Top of Given information

import Mathlib.NumberTheory.Real.Irrational
import Literature.NumberTheory.Automorphic.StrongArtinGL2
import Literature.NumberTheory.Automorphic.AutomorphicRepCentralCharacter
import Literature.NumberTheory.Automorphic.AutomorphicTwist
import Literature.NumberTheory.Automorphic.AutomorphicRepDataSplitCenter
import Literature.NumberTheory.Automorphic.GL2AdelicWeightVectors
import Literature.NumberTheory.GaloisRepresentations.ArtinCharacterReciprocityProofs
import Literature.NumberTheory.GaloisRepresentations.HeckeCharacterWeakApproximation
import Literature.NumberTheory.GaloisRepresentations.IntegralGaloisActionProofs
import Literature.NumberTheory.GaloisRepresentations.ModNCyclotomicCharacter
import Literature.NumberTheory.GaloisRepresentations.ArtinRepFrobeniusProofs
import Literature.NumberTheory.GaloisRepresentations.AbsGaloisGroup
import HarnessLib

/-!
# The central character of `π = π(σ)` is the reciprocity character of `det σ`; for `GL₂/ℚ` the
# archimedean parameter `{s₁, s₂}` of `π(σ)` has `s₁ + s₂ = 0`
(Gelbart 1997, Thm. 2.1 ("central character `= det σ`") and the proof of Prop. 4.2, first half)

Topic `NumberTheory/Automorphic`; proofs only (no definition, no named fact).  In the tree,
"`π = π(σ)`" for an Artin representation `σ : Γ_F → GL_n(ℂ)` and an automorphic representation
`π = W / W'` of `GL_n(𝔸_F)` (Borel–Jacquet datum) is the almost-everywhere statement
`IsPiOfArtinRep σ π` of `StrongArtinGL2` (Tunnell 1981: `t_{π_v} ∼ σ(Fr_v)` for almost all `v`); it
carries no clause at the centre or at infinity.  Two of the three consequences of Gelbart's proof
of Prop. 4.2 (`π(σ)_∞ = π(1, sgn)` for odd `σ`: Harish-Chandra parameter `{0, 0}` and sign `-1`,
the hypothesis `harch` of `StrongArtinGL2WeightOneDictionary`) follow nevertheless from the
**central character**:

* `IsPiOfArtinRep.exists_centralCharacter_eq_det` — **the central character of `π(σ)` is the
  Hecke character of `det σ`** (any `n`, any number field `F`): the centre `Z(𝔸_F)` acts on
  `W / W'` by a Hecke character `ω_π` with `ω_π(ϖ_v) = ∏ t_{π,v}` at every unramified `v`
  (`AutomorphicRepData.exists_centralCharacter`, Schur modulo `W'`), `∏ t_{π,v} = det σ(Fr_v)`
  wherever `t_{π,v} ∼ σ(Fr_v)` (the constant coefficient of the common characteristic polynomial),
  Artin reciprocity supplies a finite-order Hecke character `ω_{det σ}` with the same Frobenius
  values (`artinReciprocity_character_holds`), and two Hecke characters agreeing at almost all
  uniformizers are equal (`HeckeCharacter.ext_of_eventually_valueAtUniformizer_eq`).  So `ω_π` is
  of finite order, and `ω_π(ϖ_v) = det σ(Φ)` for every arithmetic Frobenius at every `v` at which
  `σ` is unramified (Gelbart 1997, Thm. 2.1: "central character `= det σ`"; §7.1 (a)).
* `IsPiOfArtinRep.rightTranslation_posRealScalar_sub_mem` — hence **the split centre
  `A_G = ℝ_{>0}` acts trivially on `W / W'`** (a finite-order character is trivial on the
  divisible group `ℝ_{>0}`, `HeckeCharacter.map_posRealIdele_of_isFiniteOrder`).
* `IsPiOfArtinRep.add_eq_zero_of_hasArchParameter` — for `GL₂/ℚ`: **if `π(σ)` has archimedean
  Harish-Chandra parameter `{s₁, s₂}` then `s₁ + s₂ = 0`**: the central `1 ∈ 𝔤𝔩₂` acts by
  `s₁ + s₂` (`AutomorphicRepData.lieDeriv_one_sub_smul_mem`), so `r(e^{t} · 1₂) = e^{(s₁+s₂)t}` on
  `W / W'` (`rightTranslation_expMem_scalar_sub_exp_smul_mem`), while it is `1`; and `e^{dt} = 1`
  for all real `t` forces `d = 0` (`√2 ∉ ℚ`).  This is the clause "`t₁ + t₂ = 0`" of
  `π_∞ = π(|·|^{t₁} sgn^{m₁}, |·|^{t₂} sgn^{m₂})` in Gelbart's proof of Prop. 4.2 ("since `σ_∞`
  must be trivial on the connected component … `tᵢ = 0`"), read through the centre.

* `IsPiOfArtinRep.rightTranslation_ofArch_neg_one_add_mem` — for `GL₂/ℚ` and `σ` **odd**: **the
  archimedean `-1` acts by `-1` on `W / W'`** (the sign clause of `IsOfWeightOne`): `ω_π = ψ_χ` for
  a Dirichlet character `χ` (`exists_dirichletCharacter_of_isFiniteOrder_holds`), `ψ_χ((-1)_∞) = χ(-1)`
  (`HeckeCharacter.ofDirichlet_infIdele_neg_one`, through the ray class map of `HeckeCharacterProofs`),
  `det σ = χ ∘ χ_m` on `Γ_ℚ` (Deligne–Serre's Lemma 3.2, `lemma32_complex_holds`, as in their
  Rem. 4.4) and `χ_m(c) = -1`, `det σ(c) = -1` at a complex conjugation `c`;
* `IsPiOfArtinRep.isOfWeightOne_of_hasArchParameter_pair` — hence **`π(σ)` is of weight one as soon
  as its archimedean parameter is a pair `{s, s}`**.

The remaining clause of `harch` — that the parameter is `{s, s}` and not `{s, -s}` with `s ≠ 0`
(`π_∞ ≠ π(|·|^{s}, |·|^{-s} sgn)`) — is Gelbart's Prop. 4.1 at the archimedean place (`π_v = π(σ_v)`
for **all** `v` from almost all `v`, a comparison of archimedean `L`-factors); it is not treated here.

## References

* S. Gelbart, *Three lectures on the modularity of `ρ̄_{E,3}` and the Langlands reciprocity
  conjecture* (1997), Thm. 2.1, Prop. 4.1, Prop. 4.2 (proof), §7.1 (a). [Gelbart1997]
* J. Tunnell, *Artin's conjecture for representations of octahedral type*, Bull. AMS 5 (1981),
  p. 173. [Tunnell1981]
* A. Borel, H. Jacquet, *Automorphic forms and automorphic representations*, Proc. Sympos. Pure
  Math. 33 (1979), part 1, §4.6 and 5.7. [BorelJacquetCorvallis1979]
* J. W. S. Cassels, A. Fröhlich (eds.), *Algebraic Number Theory* (1967), Ch. VII §5 (Artin
  reciprocity for characters), §4 Prop. 4.1. [CasselsFrohlichANT1967]
-/

noncomputable section

open scoped MatrixGroups Matrix NumberField NNReal Polynomial Classical
open NumberField NumberField.mixedEmbedding IsDedekindDomain Polynomial

namespace Literature.NumberTheory.Automorphic

open Literature.NumberTheory.GaloisRepresentations (HeckeCharacter ideleGroup FramedArtinRep FramedRep)
open GaloisRepresentations

/-! ### The central character of `π(σ)` is `det σ` -/

section Central

variable {n : ℕ} {F : Type} [Field F] [NumberField F] {hcpt : isCompact_glFiniteIntegralLevel n F}

/-- The determinant of a matrix whose characteristic polynomial is `∏_{a ∈ α} (X - a)` is `∏ α`
(Mathlib `Matrix.det_eq_sign_charpoly_coeff`; the constant coefficient of `∏ (X - a)` is
`(-1)^{|α|} ∏ a`). [folklore] -/
theorem det_eq_prod_of_charpoly_eq_satakePolynomial_of_card {m : Type*} [Fintype m] [DecidableEq m]
    {M : Matrix m m ℂ} {α : Multiset ℂ} (hcard : Multiset.card α = Fintype.card m)
    (h : M.charpoly = satakePolynomial α) : M.det = α.prod := by
  rw [Matrix.det_eq_sign_charpoly_coeff, h, satakePolynomial, Polynomial.coeff_zero_eq_eval_zero,
    Polynomial.eval_multiset_prod, Multiset.map_map]
  have e : ((fun a : ℂ => X - C a : ℂ → ℂ[X]).comp fun a => a) = fun a : ℂ => X - C a := rfl
  have h1 : (α.map (Polynomial.eval 0 ∘ fun a : ℂ => X - C a)).prod = (α.map Neg.neg).prod := by
    congr 1
    refine Multiset.map_congr rfl fun a _ => ?_
    simp
  rw [h1, Multiset.prod_map_neg, hcard, ← mul_assoc, ← pow_add, ← two_mul, pow_mul, neg_one_sq, one_pow, one_mul]

/-- **The central character of `π = π(σ)` is the reciprocity character of `det σ`** (Gelbart 1997,
Thm. 2.1: "with central character `= det σ`"; §7.1 (a): `ω_π(ϖ_v) = det t_{π,v}`).  For an Artin
representation `σ : Γ_F → GL_n(ℂ)` and an automorphic representation `π = W / W'` of `GL_n(𝔸_F)`
with `π = π(σ)` almost everywhere (`IsPiOfArtinRep`), there is a Hecke character `ω` of `F` **of
finite order** through which the centre acts on `W / W'` (`r(z · 1_n) φ - ω(z) φ ∈ W'`), and at every
finite place `v` at which `σ` is unramified, `ω` is unramified with `ω(ϖ_v) = det σ(Φ)` for every
arithmetic Frobenius `Φ` above `v`.  Proof: `ω = ω_π` of `AutomorphicRepData.exists_centralCharacter`
has `ω(ϖ_v) = ∏ t_{π,v} = det σ(Fr_v)` at almost every `v` (`det_eq_prod_of_charpoly_eq_satakePolynomial_of_card`),
as does the finite-order Hecke character of the rank-one Artin representation `det σ`
(`artinReciprocity_character_holds`), and a Hecke character is determined by almost all of its
values at uniformizers (`HeckeCharacter.ext_of_eventually_valueAtUniformizer_eq`).
[cite: Gelbart1997, Thm. 2.1 and §7.1 (a)] [cite: CasselsFrohlichANT1967, Ch. VII §5 Thm. 5.1] -/
theorem IsPiOfArtinRep.exists_centralCharacter_eq_det {σ : FramedArtinRep F n}
    {π : AutomorphicRepData (AutomorphyDatum.gl n F hcpt)} (h : IsPiOfArtinRep σ π) :
    ∃ ω : HeckeCharacter F, ω.IsFiniteOrder ∧
      (∀ (z : ideleGroup F), ∀ φ ∈ π.W, rightTranslation (AdelicGroupData.gl n F)
          (Matrix.GeneralLinearGroup.scalar (Fin n) z) φ - ((ω z : ℂˣ) : ℂ) • φ ∈ π.W') ∧
      ∀ v : HeightOneSpectrum (𝓞 F), σ.IsUnramifiedAt v →
        ω.IsUnramifiedAt v ∧
          ∀ 𝔓 ∈ v.primesAbove, ∀ Φ : Field.absoluteGaloisGroup F, IsArithFrobAt (𝓞 F) Φ 𝔓 →
            ω.valueAtUniformizer v = ((FramedRep.det σ Φ : ℂˣ) : ℂ) := by
  obtain ⟨ω, hω, hsat⟩ := π.exists_centralCharacter
  -- the rank-one Artin representation `det σ`
  let χA : FramedArtinRep F 1 :=
    ContinuousMonoidHom.comp (FramedRep.unitsContinuousMulEquivOfUnique (Fin 1) ℂ : ℂˣ →ₜ* GL (Fin 1) ℂ)
      (FramedRep.det σ)
  have hχA : ∀ (γ : Field.absoluteGaloisGroup F) (i k : Fin 1),
      ((χA γ : GL (Fin 1) ℂ) : Matrix (Fin 1) (Fin 1) ℂ) i k = ((FramedRep.det σ γ : ℂˣ) : ℂ) := fun _ _ _ => rfl
  have hχA1 : ∀ γ : Field.absoluteGaloisGroup F, σ γ = 1 → χA γ = 1 := fun γ hγ => by
    have hdet : FramedRep.det σ γ = 1 := by rw [FramedRep.det_apply, hγ, map_one]
    change (FramedRep.unitsContinuousMulEquivOfUnique (Fin 1) ℂ) (FramedRep.det σ γ) = 1
    rw [hdet, map_one]
  have hunr : ∀ v, σ.IsUnramifiedAt v → χA.IsUnramifiedAt v := fun v hv 𝔓 h𝔓 τ hτ =>
    hχA1 τ (hv 𝔓 h𝔓 τ hτ)
  -- Artin reciprocity for `det σ`
  obtain ⟨ω', hfin', hω'⟩ := artinReciprocity_character_holds F χA
  -- `ω = ω'`: equal values at almost every uniformizer
  have heq : ω = ω' := by
    refine HeckeCharacter.ext_of_eventually_valueAtUniformizer_eq (h.mono fun v hv => ?_)
    obtain ⟨α, hαπ, hσv, hfrob⟩ := hv
    obtain ⟨𝔓, h𝔓⟩ := v.primesAbove_nonempty
    obtain ⟨Φ, hΦ⟩ := HeightOneSpectrum.exists_isArithFrobAt_of_mem_primesAbove_holds h𝔓
    -- `ω(ϖ_v) = ∏ α`
    rw [(hsat hαπ).2]
    -- `ω'(ϖ_v) = det σ(Φ)`
    have h2 := (FramedGaloisRep.hasFrobCharpolyAt_iff_of_rank_one χA v _).mp (hω' v (hunr v hσv)).2 𝔓 h𝔓 Φ hΦ
    rw [hχA] at h2
    rw [← h2, FramedRep.det_apply, Matrix.GeneralLinearGroup.val_det_apply]
    -- `det σ(Φ) = ∏ α`
    exact (det_eq_prod_of_charpoly_eq_satakePolynomial_of_card (by rw [hαπ.card_eq, Fintype.card_fin]) (hfrob 𝔓 h𝔓 Φ hΦ)).symm
  subst heq
  refine ⟨ω, hfin', hω, fun v hv => ⟨(hω' v (hunr v hv)).1, fun 𝔓 h𝔓 Φ hΦ => ?_⟩⟩
  have h2 := (FramedGaloisRep.hasFrobCharpolyAt_iff_of_rank_one χA v _).mp (hω' v (hunr v hv)).2 𝔓 h𝔓 Φ hΦ
  rw [hχA] at h2
  exact h2.symm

Bottom of Given information

State the number of lines in this listing that contain the string "coefficient", and add nothing else.

2